[[ EXERCISE DATA open ]]
import Summits.Ventures.PackingBounds.ThreePointCert.C7QAgg1

/-!
# A(7, arccos 1/4) ≤ 35: kernel validation of Gram block R4 (chunks 1–1 of 1)

Framing: lottery ticket; floor = certified bounds/negative ranges. Venture `PackingBounds` (cell
`pub-packcert`), three-point SDP family. Integer data of a feasible point of the Bachoc–Vallentin
semidefinite program (n = 7, s = 1/4, degree d = 10, Bachoc–Vallentin
multiplier set = cell mode sym2), derived by `cert2lean_s2.py` (sdp gen 5 fork of cert2lean_lp.py) from the exact rational certificate
`sdp-d7-deg10-s14-sym2-lp-v1.json` of the cell (exact verifier #1 + verifier #2 of the other seat), in the units of the kernel
checker `ThreePointCert.Check` + `CheckSym2` (soundness `card_le_of_cert3S2`); Gram factors offset-encoded for the
Kronecker-packed chunk validation `ThreePointCert.CheckKron` (emitter `emitleanS2.py` = lp gen 3 emitleanK.py). Generated file: plain
lists of integers / monomials.
-/

namespace Summit.Ventures.PackingBounds.ThreePointCert.C7Q

open Literature.Geometry.DiscreteGeometry Literature.Geometry.DiscreteGeometry.PolyCert PolyCert.SPoly

set_option maxRecDepth 100000 in
set_option maxHeartbeats 0 in
/-- Block `R4`: rows from 0 (C7Q.gR4K.z.length rows) of `zᵀ(LLᵀ)z` added to `[]` give `eR4` (kernel, Kronecker-packed chunk check). -/
theorem okR4_1 : chunkOKK C7Q.gR4K 0 C7Q.gR4K.z.length [] C7Q.eR4 = true := by
  decide +kernel

end Summit.Ventures.PackingBounds.ThreePointCert.C7Q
[[ EXERCISE DATA closed ]]
A single figure is the whole answer here: the number of lines in the records above that include "Vallentin".

2